Look in the material below for the line with "14 §1's θ-free" and the line with "dag-n18-e module 11", then set down exactly those two lines and all lines between, nothing more.

Task data below:

import Mathlib
import HarnessLib
import HarnessLib.Audit
import Summits.MatrixMultiplication.Statement
import Literature.Computability.AlgebraicComplexity.MatrixMultiplicationExponent
import Literature.Computability.AlgebraicComplexity.SchoenhageTau
import Literature.Computability.AlgebraicComplexity.SchoenhageTauBini
import Literature.Computability.AlgebraicComplexity.FlatteningBound
import HarnessLib.Audit.Status.Attr
/-!
# BalabanUVNodes ∕ node N18 = NE5 — THE (STEP) JUNCTION AT THE STAGE-13 HOME AND N18's STATEMENT OF RECORD AT THE CANONICAL ε-SMALL FIELDS, STAGE 13
# (Track A, DAG node N18 = `T4OutputRate.NE5` :211; cluster K4 «SpineRates», item K3‴ `SpineGivenEndpointR13`; module 18d of seat pub-ymgap-dag-n18-d, strategy s2)

HONEST FRAMING.  Count-neutral kernel bookkeeping (`--supports … --as helper`), composition BY NAME of landed theorems; NE5 is NOT PRINTED and NOT proved;
N18 is NOT discharged; no inhabitant of `IsDatumOfRecord₁₃C` is claimed (K0‴ OPEN); the towers and the schema (STEP) are PARAMETERS ∕ HYPOTHESES.  The envelope
tables model the PLAQUETTE half (1.11) of the print's small-field conditions only.

WHY.  Modules 18 ∕ 18b ∕ 18c typed N18's Stage-13 homes (`RRec₁₃ 𝔯`, `RRec₁₃On 𝔯 Rg`, n22-e's `readingOfRecord₁₃`) with the junction rows in the unconditional H-layer
currency (twin of module 12 §3) and the (GEN) currency (twin of module 15).  The K3‴ composer (dag-n27-c XLI, successor triggers (s12)∕(s13)) lists as NOT YET TWINNED
at ₁₃: the (STEP) ∕ inductive currency (module 14, dag-n18-c g4's `…N18HLayerW1Induction`) and the plaquette-small ∕ canonical-envelope instance (modules 13 ∕ 16b,
dag-n18-e's `admTransport_plaqEnvelope_alphaL`).  THIS FILE: (§1) the (STEP) junction at ONE Stage-13 tuple and run length (module 14 §1's θ-free
`n18At_pairingAdm_of_inductiveStep` + `N18AtByName.n18At_mono` + module 18 §1's `Iff.rfl` bundle face) and its family rows at both homes; (§2) N18's statement of record
AT THE CANONICAL ε-SMALL FIELDS, STAGE 13, in closed form — the table family, thresholds and transport clause pinned by name (`e_{L,α_L}` and the transport of record,
dag-n18-e module 11 read at `θ.toStage12Params` — the clause depends on the tuple only through the cube size `θ.τ9.M`), at the reading of record (pin `rfl`).  Every junction row of 18 ∕ 18b ∕ 18c ∕ §1 applies to these tables verbatim with `hT := fun F θ ↦ admTransport_plaqEnvelope_alphaL F θ.toStage12Params`.

WHAT (all `theorem`, 0 `def`).  §1 ★ `n18At_u3OfRecord₁₃_readingAdm_of_inductiveStep`, ★ `s_N18_rRec₁₃_readingAdm_of_inductiveStep_pin`, `s_N18_rRec₁₃On_readingAdm_of_inductiveStep_pin`.
§2 ★ `s_N18_readingOfRecord₁₃_plaqEnvelope_iff`.

One finite four-torus programme at fixed `ε`; NOT the continuum limit, NOT OS, NOT a mass gap, NOT Clay.  0 `def`, 0 `sorry`.  Sources (TYPES only): T. Bałaban,
CMP **109** (1987) [Balaban1987RG1] (0.4) p. 253, (0.18) p. 255, (0.24)–(0.25) p. 257, Thm 1 p. 259, (1.11) p. 262, (1.18) p. 263; CMP **116** (1988) [Balaban1988RG2Cluster]
(2.13) p. 14, (2.16)–(2.18) p. 16, Lemma 3 (2.38) p. 20, (2.41) p. 21; CMP **98** (1985) [Balaban1985Averaging] Prop. 1 (51) p. 26; R. Kotecký–D. Preiss, CMP **103** (1986)
[KoteckyPreiss1986]; CMP **122** (1989) [Balaban1989LargeFieldII] (the record's stage).
-/

noncomputable section
import Literature.NumberTheory.Automorphic.AlgebraicWeightContinuousPointOfFiniteness
import Literature.NumberTheory.Automorphic.TwistedQuotientIndFunDirectedUnion
import Literature.NumberTheory.Automorphic.ArithmeticQuotientCohomologyFiniteProofs
import Literature.Algebra.Homology.GroupCohomologyIntResolutionFiniteType
import HarnessLib

/-!
# `algebraicWeightEigenclass_continuousPoint` from "`GL_n(𝓞_K)` is virtually of type (FL)"

Topic `NumberTheory/Automorphic`; namespace `Literature.NumberTheory.Automorphic.AlgebraicWeight`.
Theorems only; no named fact, no instance, no `sorry`.

`AlgebraicWeightContinuousPointOfFiniteness` reduces the named fact
`algebraicWeightEigenclass_continuousPoint` ([Scholze2015, Thm. V.4.1 / Cor. V.4.2] for the
completed-cohomology Hecke algebra of the tree) to the two finiteness inputs `HX`, `HU` of the
printed proof ("`X_K` is homotopy equivalent to a finite CW complex"), and
`algebraicWeightEigenclass_continuousPoint_of_FP` derives them from finite-type free resolutions of
ALL arithmetic subgroups of `GL_n(K)` over ALL rings.  Here the residual hypothesis is brought to
the form in which the finiteness theorem of Borel–Serre is PRINTED and in which the other
Borel–Serre consumers of the tree take it
(`BorelSerre1973_finite_groupCohomology_congruenceSubgroup_of_glIntegers`,
`…_of_typeFL_torsionFree` of `ArithmeticQuotientCohomologyFiniteProofs`):

* `algebraicWeightEigenclass_continuousPoint_of_glIntegers` — from: for every `n` and every
  number field `K`, `GL_n(𝓞_K)` (Mathlib `GL (Fin n) (𝓞 K)`) has a subgroup `Γ'` of finite index
  such that the trivial `ℤ[Γ']`-module `ℤ` has a projective resolution by free `ℤ[Γ']`-modules of
  finite rank ([BorelSerre1973, Thm. 11.4.4 with §11.1 (c) and 11.6]: `GL_n(𝓞_K)`, an arithmetic
  subgroup of `R_{K/ℚ} GL_n`, is of type (WFL), in particular (VFL));
* `algebraicWeightEigenclass_continuousPoint_of_typeFL_torsionFree` — from [BorelSerre1973,
  §11.1 (c)] AS PRINTED: every torsion-free subgroup of finite index of `GL_n(𝓞_K)` is of type
  (FL) (the existence of such a subgroup — Minkowski — is the tree's
  `NumberFields.GeneralLinearGroup.exists_finiteIndex_forall_isOfFinOrder_eq_one`).

Chain (per orbit stabiliser `Γ_x = GL_n(K) ∩ x U x⁻¹`, commensurable with the image of
`GL_n(𝓞_K)`, `commensurable_orbitStabilizer_glIntegers`): type `FP_∞` over `ℤ` for `Γ'` gives
cohomology of finite type over `ℤ_p` with multiplier `1`
(`isCohFiniteTypeUpTo_one_of_int_resolution`: restriction of scalars, no base change of
resolutions), which ascends to `GL_n(𝓞_K)` with multiplier `[GL_n(𝓞_K) : Γ']` (transfer),
transports to the image in `GL_n(K)` and passes to the commensurable `Γ_x`
(`IsCohFiniteTypeUpTo.of_subgroup`, `.of_mulEquiv`, `.of_commensurable` of
`GroupCohomologyFiniteType`) — `exists_isCohFiniteTypeUpTo_of_glIntegers`.  Its (F)-part is `HX`
orbit by orbit (`moduleFinite_cohomology_indFun_stageLattice_of_glIntegers`); its (U)-part, glued
over the finitely many orbits with the product of the multipliers
(`exists_map_indFunMap_eq_prod_nsmul_of_orbits`), gives every class `y` of `H^q(Γ, indFun V)` a
multiple `N • y`, `N ≥ 1`, coming from a stage `H^q(Γ, indFun p^{-t} M_S)`; writing
`N = p^a u` with `p ∤ u`, `u ∈ ℤ_p^×`, this is `HU` with the `p`-power `p^{t+a}`
(`exists_stage_of_glIntegers`).

## References

* P. Scholze, *On torsion in the cohomology of locally symmetric varieties*, Ann. of Math. 182
  (2015), §V.4, Thm. V.4.1, Cor. V.4.2. [Scholze2015]
* A. Borel, J.-P. Serre, *Corners and arithmetic groups*, Comment. Math. Helv. 48 (1973),
  §11.1 (c), Thm. 11.4.4, 11.6. [BorelSerre1973]
* J.-P. Serre, *Cohomologie des groupes discrets* (1971), §1.8, §2.4 Th. 4.
  [Serre1971CohomologieGroupesDiscrets]
* K. S. Brown, *Cohomology of Groups*, GTM 87 (1982), III (6.2), (9.5), VIII (4.6), (5.1).
  [Brown1982CohomologyGroups]
-/

noncomputable section
import Summits.ResolutionOfSingularities.ResolutionOfSingularities.Theorems.EquisingularLiftEquisingularLiftNatHostedSubchainPointResolution2
import HarnessLib

/-!
# [OURS · L1 W4.5(b) · EL♮(3) · nose doors ν4 / ν3ᵈ / …] K5ⁱ — THE K5ᵉ ENGINE WITH THE INITIAL-STAGE DOOR A PARAMETER
# `target_elnat_of_hostedSubchainResolutionᵢ` = ✓ `target_elnat_of_hostedSubchainResolutionₑ` (res-L1-w45b-nose-w1 g3, ✓ p674976) with `ReachEquinodalPlanarNose₂ k n ℓ (range ι)` ↦ `ReachI ℓ`

res-L1-w45b-nose-w1 g6 (WIDTH seat D-0157 DOOR 1; author of K5ᵉ).  WIDTH TABLE D9 «ν3-DIRECT» (desk RULING R71) adds a SECOND initial-stage
planar-nose door (`ReachDirectPlanarNose₂`, res-type-027, to be typed) next to ν4's `ReachEquinodalPlanarNose₂`; res-L1-w45b-stub-4's RUNGᵈ plan
(l.85889 (δ)) would copy K5ᵉ with a token edit once that door exists.  This module makes the copy ONCE, before the door text exists, and for every
future initial-stage door: WHAT MOVES vs K5ᵉ (nothing else) — (i) a new PARAMETER
`ReachI : MvPolynomial (Fin (n + 1)) k → ∀ F₉, (F₉ ⟶ ℙⁿ_k) → Set F₉ → Set F₉ → Prop` right after `ReachH`; (ii) the HSUBᵉ slot's move hypothesis
(K5ᵉ :135) and the initial-stage closure clause of `hres` (K5ᵉ :168) read `ReachI ℓ F₉ β T₉ E₉ →` instead of
`ReachEquinodalPlanarNose₂ k n ℓ (Set.range ι) F₉ β T₉ E₉ →`; (iii) the proof is K5ᵉ's BYTE FOR BYTE (`intro` gains `ReachI`; the HSUBⁱ bullet forwards
`hR` whatever its type).  INSTANCES: K5ᵉ = K5ⁱ at `ReachI := fun ℓ => ReachEquinodalPlanarNose₂ k n ℓ (Set.range ι)`; K5ᵉᵈ (stub-4 (δ)) = K5ⁱ at
`ReachI := fun ℓ F₉ β T₉ E₉ => ReachEquinodalPlanarNose₂ k n ℓ (Set.range ι) F₉ β T₉ E₉ ∨ ReachDirectPlanarNose₂ k n ℓ (Set.range ι) F₉ β T₉ E₉` with
`HSUBE := fun … hE₀ hR => hR.elim (hsube-term) (hsubd-term)` — or at the direct door alone; `hres` := the blob's body after `obtain` in each case.
OURS; nothing of [Hironaka2017]; AI-written, weaker than expert review; no `sorry`; DEF-FREE; standard axioms; pure composition, counted 0;
`--supports stmt-ResolutionOfSingularities-20148 --as helper`.  EL♮(3) NOT proved; resolution in char p NOT proved anywhere in this tree.
-/

set_option linter.dupNamespace false -- mandated namespace `Summit.<Summit>.<Problem>` of this single-conjunct summit
set_option linter.overlappingInstances false -- signatures carry `[IsDomain O] [IsDiscreteValuationRing O]`

noncomputable section

open CategoryTheory CategoryTheory.Limits AlgebraicGeometry TopologicalSpace Topology
open MvPolynomial
open Literature.AlgebraicGeometry.Resolution
open AlgebraicGeometry.Scheme.IdealSheafData
open Summit.ResolutionOfSingularities.ResolutionOfSingularities.Theses.EquisingularLift.Split
open Summit.ResolutionOfSingularities.ResolutionOfSingularities.Cruxes.EquisingularLift.StrataSplit

namespace Summit.ResolutionOfSingularities.ResolutionOfSingularities.Cruxes.EquisingularLiftNat.Sections
/-!
# The see-saw restriction of the normalised CM pair representation to a CONJUGATED torus `U(V) × g(U(1) × U(1))g⁻¹`

Data: a CM field `L` (`L⁺ = maximalRealSubfield L`, `c = complexConj`), a diagonal hermitian space `V = diag(dV)` of rank `N`,
a diagonal hermitian PLANE `W = diag(a₀, a₁)` carrying the big dual pair `(U(V), U(W))` and its normalised pair representation
`ω_ψ ∘ (s_pair ⊗ η)` (`cmPairRepTwist … η`, [GelbartRogawski1991, Prop. 3.1.1, Remark p. 457]), and a SECOND diagonal plane
`W′ = diag(b₀, b₁)` ISOMETRIC to `W` through a rational `g₀ ∈ GL₂(L)`, `ᵗḡ₀ · diag(a) · g₀ = diag(b)` (hypothesis `hg₀`).  Then
`W ⊗ 𝔸 = g(⟨b₀⟩ ⊕ ⟨b₁⟩) ⊗ 𝔸` with `g = g₀ ⊗ 1` an adelic isometry (`adelicIsometry_conj`, `isometry_map` along `L → 𝔸_L`) and the
real Gram matrices are intertwined by `C = 1 ⊗ diag(bᵢ/aᵢ) ⊗ 1` (`gramConj`, `gramIntertwiner_conj`), so the `(34)`-currency
see-saw scheme of `UnitaryDualPairSeesawSchemeSmall` §ThirtyFour applies at these data; the torus of `U(W)(𝔸)` it lands in is the
CONJUGATED torus `(u₀, u₁) ↦ (g₀ ⊗ 1) · diag(u₀, u₁) · (g₀ ⊗ 1)⁻¹` (`cmConjPlaneTorus`, `coe_cmConjPlaneTorus`).  Every statement of
the sibling file `UnitaryDualPairSeesawCMLines` (the case `g₀ = 1`, `b = a`) is re-proved here at `g₀`, with the same proofs:

* §0 the `(34)` data `g = g₀ ⊗ 1`, `C = 1 ⊗ diag(bᵢ/aᵢ) ⊗ 1` and their four scheme hypotheses `hgg₀ hg hCC₀ hC`;
* §1 `cmConjLineRepRaw₀/₁` = K-1's renormalised `seesawConjRep₁/₂` on `U(V)(𝔸) × U(⟨b_k⟩)(𝔸)`, `cmConjLineTensor = ⊗″`, the
  operator-level see-saw **`cmPairRep_conjBlockDiag_cmConjLineTensor`** [Howe1979, §3; Kudla1984, §1] and the theta product
  **`thetaDistLM_cmConjLineTensor`** [Weil1964, n° 41 Thm 6];
* §2 the conjugated torus `cmConjPlaneTorus` and the split `cmConjEta₀/₁`, `cmConjEta_torus` of the normalising character;
* §3 the twisted line representations **`cmConjLineRep₀ η₀`, `cmConjLineRep₁ η₁`** on `U(V)(𝔸) × U(1)(𝔸)` (parametric in a split
  `η(v, g·diag(u₀,u₁)·g⁻¹) = η₀(v,u₀) · η₁(v,u₁)`) and **`cmPairRepTwist_conjTorus_cmConjLineTensor`**
  [GelbartRogawski1991, §3.1 Remark p. 457; Howe1979, §3];
* §4 the currencies `𝒮(𝔸^{n₁})` and `ker N_{L/L⁺}` (`cmConjLineTensorFin`, `cmConjLineRepFin₀/₁`, `cmConjPlaneTorusIdeles`,
  **`cmPairRepTwist_conjTorusIdeles_cmConjLineTensorFin`**, **`thetaDistLM_cmConjLineTensorFin`**);
* §5 rational points act inside the theta stabiliser;
* §6 the junction with the `adelicUnitaryGroup` currency: an `x ∈ U(diag a)(𝔸_{L⁺})` with `x = (g₀ ⊗ 1) · d · (g₀ ⊗ 1)⁻¹`,
  `d = diag(t₀, t₁)`, is carried by `cmAdelicEquiv` to `cmConjPlaneTorusIdeles (t₀, t₁)` (**`cmAdelicEquiv_eq_cmConjPlaneTorusIdeles`**),
  whence **`cmPairRepTwist_cmAdelicEquiv_cmConjLineTensorFin`** and the Θ-value identity
  **`thetaDistLM_cmPairRepTwist_cmAdelicEquiv_cmConjLineTensorFin`**.

Provenance / use (Hodge-CM model-construction cell, row `S` of the binder ledger, (S-restr)/(x-S)): the S-side line
representations `((S V c).P k).ω`, `k = 2, 3`, of the Hodge-CM period packet live on the second plane `diag(a₂, a₃) ≅ diag(a₀, a₁)`
(`g₀ := isoGL`, torus embedding `t ↦ isoGL · diag(t₀,t₁) · isoGL⁻¹`); binder-1's `SeesawHyp34.seesaw` is
`thetaDistLM_cmPairRepTwist_cmAdelicEquiv_cmConjLineTensorFin`.  Nothing here is a claim of the manuscripts under adjudication; the three
`CompatibleSplitting` hypotheses are [GelbartRogawski1991, Prop. 3.1.1] verbatim.
-/

set_option autoImplicit false
import Summits.QuantumFields.BalabanUV.T4Continuum.Spine.NE1p.DressedSuppliedAbsorptionWitness
import Summits.QuantumFields.BalabanUV.T4Continuum.Spine.NE1p.DressedTowerWitnessBlocks

/-!
# T⁴ programme, spine estimate NE1′ (node O3b/H2) — THE ABSORBED COUNT GROWS, PART 1: a decided (γ)-datum on which S5e's absorbed
# count `(vR·mB)·Λ^(j_b−j₀)` and S3i's live count `N₀·Λ^(k−j)` are ATTAINED — sixteen block families one scale down absorbed by ONE
# family (non-trivial coarsening), then W37's chain (crew row W⟨next⟩; INTENT HOME/CLAIMS.log 2026-08-20; the typer labels ∕ books)

Cell `pub-balaban`, sub-cell `t4`, BINDER-OWNERS row NE1′, crew `b2b-balaban-t4-ne1p-formalise-*`, seat `leaf-02` (gen 13; lineage S3i ∕
S5e ∕ W8 ∕ W32 ∕ W37).  ADDITIVE — imports W37 PART 1 `Spine/NE1p/DressedSuppliedAbsorptionWitness` (p227787; → W32 → row S3u, W20's
push `vmap`) and W14 PART 1 `Spine/NE1p/DressedTowerWitnessBlocks` (p216469: the block arithmetic `Blk` ∕ `coords` ∕ `coords_injective` ∕
`coarsen_coords_succ` BY NAME — nothing of W14's datum) ONLY; toy DATA `def`s + theorems; nothing of S3u ∕ S3i ∕ S5e ∕ S5b ∕ W14 ∕ W18 ∕
W20 ∕ W32 ∕ W37 is restated.  PART 2 (`…WitnessEnd`) applies row S3u §2's supplied ENDs and proves the GENUINENESS records.

WHY.  Row S5e's `hbirth_of_rstep_anchored` feeds `hbirth_of_rstep` the absorbed COUNT `count_absorbs_of_anchoring`
(`card (absorbs b ∩ scale j₀) ≤ (v·mB)·((Lb:ℝ)^d)^(j_b − j₀)`), and S3u §2 derives the live COUNT `hcount ≤ N₀·Λ^(k−j)` from the anchoring
(S3i `count_of_anchoring_cell`).  On the (γ) END OF RECORD both were met with the Λ-factor IDLE: W32 `absorbs := ∅`, W37 `absorbs b =
{b−1}` (card `≤ 1 = vR·mB`), one family per birth scale per component (counts `≤ 1`); the Λ-growth was exercised only on the (α′)
terminal face (W14).  THIS PART decides a datum on which BOTH counts reach `Λ = 2⁴` with EQUALITY while the window stays W37's:
* §1 `towerQ` [decided toy]: at cutoff `K`, births `Blk 2 ⊕ Fin K` — SIXTEEN block families born at scale `0`, one per block
  `x ∈ {0,1}⁴ ⊂ ℕ⁴` (anchored at `coords x`), and the chain `i ↦` born at scale `i+1`, anchored at the origin block; cubes `Blk 2 ⊕ Fin K`
  (scale-`0` blocks feeling their own family; ONE origin cube per scale `k ≥ 1` feeling everything born `≤ k` — `felt_under` by the GENUINE
  coarsening `coarsen 2 k (coords x) = 0`); coefficients BY THE LAW: blocks `12·c₀Q K = ½·(⅛)^K`, **chain head
  `12·cQ K 0 = ½·(⅛)^(K−1) + ⅛·(16·3·c₀Q K)`** (the sixteen absorbed pre-ℝ masses), `12·cQ K (i+1) = ½·(⅛)^(K−(i+2)) + ⅜·cQ K i` (W37's
  chain); ℝ-step `RsQ K`: **`absorbs (inr 0) = the sixteen block families`**, `absorbs (inr (i+1)) = {inr i}`, `absorbs (inl x) = ∅`; `comp` =
  the birth cube; `pre := ψ·envVar(·, k−1)` (equality seam); `δ = βR` (W37's dressing `½·(⅛)^(K−j)` BY NAME); live sets: step `0` = the
  family alone in its block, steps `1 ≤ k ≤ K` = everything born `≤ k`, `∅` above `K`.
* §2 S3u §2's function-level binders (W37 §2's proofs re-run on the new index type: `hG_Q`, `hinv_Q`, `hVK_Q`∕`hVrel_Q`, `hneX_Q`∕
  `hsupX_Q`, `hreg_Q` — (w5) idle as W18∕W37).  PART 2 carries the supplier data (multiplicity by W14's `coords_injective`, housing at
  both layers, the ℝ-step's law WITH EQUALITY at all three kinds of birth — the chain head's absorbed mass `16·(3·c₀Q K)` by
  `Fintype.card (Fin 4 → Fin 2) = 2⁴`), the END and the GENUINENESS records.
Planted mutants (NOT filed; rc 1 each): `cQ K 0` without the block term (`cQ_zero`), `absorbsQ (inr 0) := {inl 0}` (PART 2's
`absorbed_sum_blocks`), live sets uncapped (PART 2's `hhoused_Q`).

HONEST FRAMING (c4; offered wording).  «Row S3u §2's supplied ENDs fire on a decided (γ)-datum on which S5e's absorbed count and S3i's
live count ATTAIN their positional bounds `(vR·mB)·Λ^(j_b−j₀)` ∕ `N₀·Λ^(k−j)` (sixteen block families absorbed by one family one scale
up, non-trivial coarsening) at W37's window (`A·N = ⅛`, amplitude ⅔) — the Λ-factor LOAD-BEARING on the END OF RECORD; `Anchoring`
(row S3i) ∕ `RStep` (row O3.E-iii-c) are the crew's SHAPES, the seams equalities BY DEFINITION, the block arithmetic W14's BY NAME;
SOCKET COMPOSITION certified, NOT that components ∕ ℝ-operations of [Balaban1989LargeFieldII] were constructed or bounded; S3v's
supplied ENDs untouched; discharges no wall item; the wall line (v1.7 = WORDS NOT KIND) does NOT move; R-t4r2-Q2 NOT met thereby; NE1′
NOT proved.»  [decided toy] ∕ [folklore]; 0 `def … : Prop`; 0 citations (the bracketed paper name is the rider's wording, no locus
used).  NE1′ NOT printed, NOT proved; spine PROVED 0∕9; count 9 unchanged.  Rung (B)+1 on ONE finite four-torus — NOT infinite
volume, NOT a mass gap, NOT OS on ℝ⁴, NOT Clay.  HONEST DEPENDENCY: continuum YM on T⁴ ⇐ BetaPertH ∧ nine spine estimates (0/9
proved); BetaPertH ⇐ (D1) ∧ (D4) ∧ CAP+tail; G-an2-4 gates asym, D1 and NE2/3/4.
-/

noncomputable section

namespace Summit.QuantumFields.BalabanUV.T4Continuum.NE1p.DressedSuppliedBlockAbsorptionWitness

open Set Metric Finset
open scoped BigOperators
open Literature.MathematicalPhysics.QuantumFieldTheory.Balaban1983to89
open Literature.MathematicalPhysics.QuantumFieldTheory.Balaban1983to89.T4TermFormat
open Literature.MathematicalPhysics.QuantumFieldTheory.Balaban1983to89.T4FeltGeometry
open Literature.MathematicalPhysics.QuantumFieldTheory.Balaban1983to89.T4TrajectoryComparison
open Literature.MathematicalPhysics.QuantumFieldTheory.Balaban1983to89.T4BirthChartTransport (GaugeInvariant BirthSlice RelGauge)
open Literature.MathematicalPhysics.QuantumFieldTheory.Balaban1983to89.T4PreservedUnderR (RStep)
open Summit.QuantumFields.BalabanUV.T4Continuum.T4TrajectoryDensityDressed
open Summit.QuantumFields.BalabanUV.T4Continuum.NE1p.DressedRoot (DressedTower)
open Summit.QuantumFields.BalabanUV.T4Continuum.NE1p.DressedValueMapWitness (vmap norm_vmap vmap_affine theta_pow_le_one)
open Summit.QuantumFields.BalabanUV.T4Continuum.NE1p.DressedSuppliedAbsorptionWitness (cR cR_pos βR)
open Summit.QuantumFields.BalabanUV.T4Continuum.NE1p.DressedTowerWitnessBlocks (Blk coords coords_injective coarsen_coords_zero coarsen_coords_succ)

/-! ## §1 The datum: sixteen block families one scale down, absorbed by the head of W37's chain -/

/-- COEFFICIENT of every block family (born at scale `0`) [decided toy]: `12·c₀Q K = ½·(⅛)^K` — half the class, nobody to absorb. [folklore] -/
def c₀Q (K : ℕ) : ℝ := (1 / 2 : ℝ) * (1 / 8 : ℝ) ^ K / 12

End of Task data.

## Result of the exercise
dag-n18-e's `admTransport_plaqEnvelope_alphaL`).  THIS FILE: (§1) the (STEP) junction at ONE Stage-13 tuple and run length (module 14 §1's θ-free
`n18At_pairingAdm_of_inductiveStep` + `N18AtByName.n18At_mono` + module 18 §1's `Iff.rfl` bundle face) and its family rows at both homes; (§2) N18's statement of record
AT THE CANONICAL ε-SMALL FIELDS, STAGE 13, in closed form — the table family, thresholds and transport clause pinned by name (`e_{L,α_L}` and the transport of record,
dag-n18-e module 11 read at `θ.toStage12Params` — the clause depends on the tuple only through the cube size `θ.τ9.M`), at the reading of record (pin `rfl`).  Every junction row of 18 ∕ 18b ∕ 18c ∕ §1 applies to these tables verbatim with `hT := fun F θ ↦ admTransport_plaqEnvelope_alphaL F θ.toStage12Params`.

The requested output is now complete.